Igor Lotaryov

Medal record

Men's athletics

Representing the Soviet Union

IAAF World Cup

= Igor Lotaryov =

Igor Lotaryov (И́горь Лотарёв; born 30 August 1964) is a Russian former Soviet male middle-distance runner who competed mainly in the 1500 metres. He set his lifetime best of 3:34.49 minutes for the event in Brussels in 1985.

He made his international debut as a junior athlete, running in the Soviet teams at the IAAF World Cross Country Championships in 1982 and 1983. He won his first international medal at the 1983 European Athletics Junior Championships, finishing second in the 1500 m behind East German Maik Dreissigacker.

He enjoyed senior success in the mid-1980s including bronze medals at the Friendship Games and 1985 IAAF World Cup, then a silver medal behind compatriot Pavel Yakovlev at the 1986 Goodwill Games. He was also a 1500 m finalist at the 1986 European Athletics Championships and the 1987 European Athletics Indoor Championships.

He set the first IAAF-recognised world indoor record for the 1000 metres event, running 2:18.00 on 14 February 1987. This stood for almost five years before being beaten by Rob Druppers of the Netherlands. As of 2017, his time remains in the top 40 of all-time.

Lotaryov was a three-time national champion, taking the indoor 1500 m title twice at the Soviet Indoor Athletics Championships (1984, 1987) and once outdoors at the Soviet Athletics Championships in 1985.

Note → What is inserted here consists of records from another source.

/-!
# `Balaban1983to89.B12ExpSteps` — T. Bałaban, *Renormalization group approach to lattice gauge field theories. I.
Generation of effective actions in a small field approximation and a coupling constant renormalization in four
dimensions*, Commun. Math. Phys. **109**, 249–301 (1987) [Balaban1987RG1], **§3 p. 278 [PDF 30]: the two
EXPONENTIAL-ARITHMETIC steps of the displays (3.41) and (3.43)** — a NEW satellite leaf of
`…Balaban1983to89.B12CondIIIJ` (the displayed first-order ladder (3.41) → (3.44) → (3.46) → (3.47), whose `ineq344` takes
the CONCLUSIONS of (3.41) and (3.43) as its hypotheses `h41`, `h43`); it imports that module only (hence
`…B12Sec2to5`: `Lemma4Consts`, `Lemma4Restrictions`) and modifies nothing.

CITATION HEADER (lean-in-tree rule 2026-08-18; PDF held `paper:balaban1987-cmp109-rg-i-small-field`, PDF page = journal
page − 248; renders `b2b-balaban-ref1/pages/1987-cmp109-rg-I-small-field/1987-cmp109-rg-I-small-field-pNNN-x2.png`,
NNN = 029, 030, 031, re-read as images by the typing unit `b2b-balaban-b12-g14`).  THE PRINTED LOCI, verbatim:
* p. 277 [29]: *"|𝐇_j(□₀, τQ(…))|, |∇^ξ𝐇_j(□₀, τQ(…))| < B₃²O(1)Mα₀L^{j−1}η on □̃³, |u_j − 1| < B₃²O(1)Mα₀. (3.37)
  Assume now that B₃²O(1)Mα₀ < 1/2α₁, then the orbit of the configuration U_j(□₀, …) above contains the
  configuration exp iξ𝐇_j(…) satisfying the conditions (i), (ii) on the cube □̃³, hence on X."*
* p. 278 [30]: *"The assumption that the configuration 𝐔 belongs to the space U′ᶜ_{k+1}(□₀, (1+2β)α₀, (1+β)α₁, α₀)
  implies in particular the inequalities |∂U_{k+1}(□₀, M˙(𝐔)) − 1| < (1+2β)α₀(L⁻¹η)², |J_{k+1}(□₀, M˙(𝐔))| < (1+2β)α₀
  on □̃³. (3.40) The first inequality, and the identities (3.39), (3.37) imply |∂ exp iξ𝐇_j(□₀, Q(L⁻¹η𝐇_{k+1})) − 1|
  = |R((vū_{k+1}v_ju_j)⁻¹)(∂U_{k+1}(□₀, M˙(𝐔)) − 1)| < exp B₃²O(1)Mα₀ exp B₃O(1)Mα₀ exp B₃O(1)Mα₀ × exp O(1)Mα₁
  (1+2β)α₀(L⁻¹η)² < (1+3β)α₀(L^{j−1}η)²ξ² on □̃³, (3.41) for α₁ sufficiently small, e.g. O(1)Mα₁ ≦ β."*;
  *"From the bounds in (3.37), and an elementary inequality, we get |∂ exp iξ𝐇_j(…) − 1 − iξ²(∂^ξ𝐇_j(…))| ≦
  ½(∂|𝐇_j(…)|)²ξ² exp ∂ξ|𝐇_j(…)| < 8(B₃²O(1)Mα₀L^{j−1}η)²ξ² exp 4B₃²O(1)Mα₀L⁻¹η < (4B₃²O(1)M)²α₀²(L^{j−1}η)²ξ² on
  □̃³. (3.43) We assume that (4B₃²O(1)M)²α₀ ≦ β. This second restriction is not essentially stronger than the first
  one, because we have already assumed the restriction"* — p. 279 [31]: *"O(1)Mα₁ ≦ β on α₁. The above inequality and
  (3.41) yield |∂^ξ𝐇_j(□₀, Q(L⁻¹η𝐇_{k+1}))| < (1+4β)α₀(L^{j−1}η)² on □̃³. (3.44)"*; *"Let us notice that j ≦ k, hence
  L^jη ≦ 1 and (1+7β)L⁻² ≦ 1 for β not too large. The above inequality is the required first inequality in the
  condition (iii)."*

WHAT IS CHECKED HERE.  The census certified these two displays BY HAND only: GAPS C-B12s-3 (`b2b-balaban-b03`) *"(3.41)
e^{c(B₃²+2B₃)Mα₀+cMα₁}(1+2β) ≤ 1+3β under H-ord.5/6 ✓ (for suitable absolute O(1)'s), (3.43) 8X²e^{4X} ≤ (4X)²·… ✓"* and
GAPS C-adv9-4 (`b2b-balaban-adv9`) *"the printed "e.g. O(1)Mα₁ ≤ β" is literally insufficient, e^β(1+2β) ≥ 1+3β+2β² >
1+3β; it holds with O(1)Mα₁ ≤ β/2 (and H-ord.5 makes the α₀-factors ≤ 1+β/(16B₃²O(1)M)); no consequence, the slack is
absorbed by renaming O(1)"*.  This leaf makes the arithmetic KERNEL facts and QUANTIFIES the located imprecision:
(§2) the constant step of (3.41), e^a(1+2β) ≤ 1+3β, holds whenever the total exponent a satisfies a(1+3β) ≤ β (no
logarithms: e^a(1−a) ≤ 1), hence for a ≤ β/4 on the typed range β ≤ 1 and for a ≤ β/2 when β ≤ 1/3; the print's
"e.g." read with ONE constant fails for EVERY β > 0 (adv9's caveat, kernel); adv9's "β/2" is RANGE-LIMITED — it fails at
the admissible β = 1/2 (2e^{1/4} > 5/2; numerically the threshold is β* ≈ 0.4027 < β₀ < 1); and the typed print-literal
list `B12Sec2to5.Lemma4Restrictions` (one `O₁` for every "O(1)", conj. 11 = *"O(1)Mα₁ ≤ β"*) admits constants — even with
B₃ ≥ 1, B₃²O₁M ≥ 1 — at which the constant step is REVERSED (`lemma4Restrictions_not_sufficient_341`), so a kernel
derivation of (3.41) needs a STRONGER α₁-restriction, here 16·O₁Mα₁ ≤ β (§3: the α₀-part of the exponent is ≤ 3β/16 under
the printed *"(4B₃²O(1)M)²α₀ ≤ β"*); (§5) the exponential factor of (3.43), exp 4B₃²O(1)Mα₀L⁻¹η, is < 2 from the typed
restrictions ALONE ((4B₃²O₁M)²α₀ ≤ β ≤ 1 and 1+8β ≤ L² give βL⁻¹ ≤ 1/3, e^{1/3} ≤ 5/3; needs 4B₃²O₁M ≥ 1) — no new
smallness; (§6) composition with `B12CondIIIJ.ineq344 / ineq345_inner / ineq346 / ineq344τ / ineq347 / ineq347_closes`:
(3.44) and the first inequality of condition (iii) at B′ = 0, every τ ∈ [0,1], from the ANALYTIC inputs as hypotheses
(the first "<" of (3.41); the "elementary inequality" of (3.43) with the (3.37) sums; the (3.45)-type second-order
bounds; triangle inequalities) plus `Lemma4Restrictions` and three unlisted constant hypotheses (B₃ ≥ 1, B₃²O₁M ≥ 1,
16·O₁Mα₁ ≤ β).  All of this is harmless for Lemma 4, which is stated *"for α₀, α₁, α₂, α₃ sufficiently small"*: it
locates an imprecise "e.g." and records which hypothesis list a kernel needs.
SCHEMATIC TYPING (DIVERGENCE D-b03.1 / D-b12g13.1 / D-b12g14.1): plaquette variables, norms and gauge factors are real
numbers; x := L^{j−1}η and ξ·x = L⁻¹η (ξ = L^{−j}; the display's (L⁻¹η)² = (L^{j−1}η)²ξ²) is a hypothesis `hξx`; in
`ineq341`/`ineq343` the common factor ξ² is cancelled exactly as in `B12CondIIIJ` (T₄₁ = ξ⁻²|∂e^{iξ𝐇} − 1|, T₄₃ = ξ⁻²|∂e^{iξ𝐇} −
1 − iξ²∂^ξ𝐇|); `ineq341_printed` keeps ξ explicit.
ABSOLUTE RULE.  Nothing of the series is asserted: every displayed bound and every analytic input enters ONLY as a
hypothesis of a kernel-checked real-arithmetic theorem; no `def … : Prop` is introduced.  `[cite: …]` tags mark a PRINTED
display whose arithmetic the theorem checks; `[folklore]` tags mark elementary arithmetic / facts about the typed
hypothesis lists — each docstring says which.  NOT summit progress: two constant-arithmetic steps of the small-field
analytic-extension lemma of one paper of the programme; nothing about Theorem 2's flow, the infinite volume or the Clay
problem.
-/

namespace Literature.MathematicalPhysics.QuantumFieldTheory.Balaban1983to89.B12ExpSteps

==International competitions==
| 1982 | World Cross Country Championships | Rome, Italy | 40th | Junior race | 24:18.9 |
| 8th | Junior team | 146 pts | | | |
| 1983 | World Cross Country Championships | Gateshead, United Kingdom | 45th | Junior race | 27:12 |
| 9th | Junior team | 171 pts | | | |
| European Junior Championships | Schwechat, Austria | 2nd | 1500 m | 3:41.41 | |
| 1984 | Friendship Games | Moscow, Soviet Union | 3rd | 1500 m | 3:38.42 |
| 1985 | World Cup | Canberra, Australia | 3rd | 1500 m | 3:41.92 |
| 1986 | European Championships | Stuttgart, West Germany | 11th | 1500 m | 3:44.80 |
| Goodwill Games | Moscow, Soviet Union | 2nd | 1500 m | 3:40.18 | |
| 1987 | European Indoor Championships | Liévin, France | 4th | 1500 m | 3:46.11 |

| Year | Competition | Venue | Position | Event | Notes |
| 1982 | World Cross Country Championships | Rome, Italy | 40th | Junior race | 24:18.9 |
| 8th | Junior team | 146 pts |
| 1983 | World Cross Country Championships | Gateshead, United Kingdom | 45th | Junior race | 27:12 |
| 9th | Junior team | 171 pts |
| European Junior Championships | Schwechat, Austria | 2nd | 1500 m | 3:41.41 |
| 1984 | Friendship Games | Moscow, Soviet Union | 3rd | 1500 m | 3:38.42 |
| 1985 | World Cup | Canberra, Australia | 3rd | 1500 m | 3:41.92 |
| 1986 | European Championships | Stuttgart, West Germany | 11th | 1500 m | 3:44.80 |
| Goodwill Games | Moscow, Soviet Union | 2nd | 1500 m | 3:40.18 |
| 1987 | European Indoor Championships | Liévin, France | 4th | 1500 m | 3:46.11 |

==National championships==
- Soviet Indoor Athletics Championships
  - 1500 m: 1984, 1987
- Soviet Athletics Championships
  - 1500 : 1985

==Notes==
Alternative transliterations of his surname include Lotaryev, Lotarev, Lotorev, and a Lotoryev.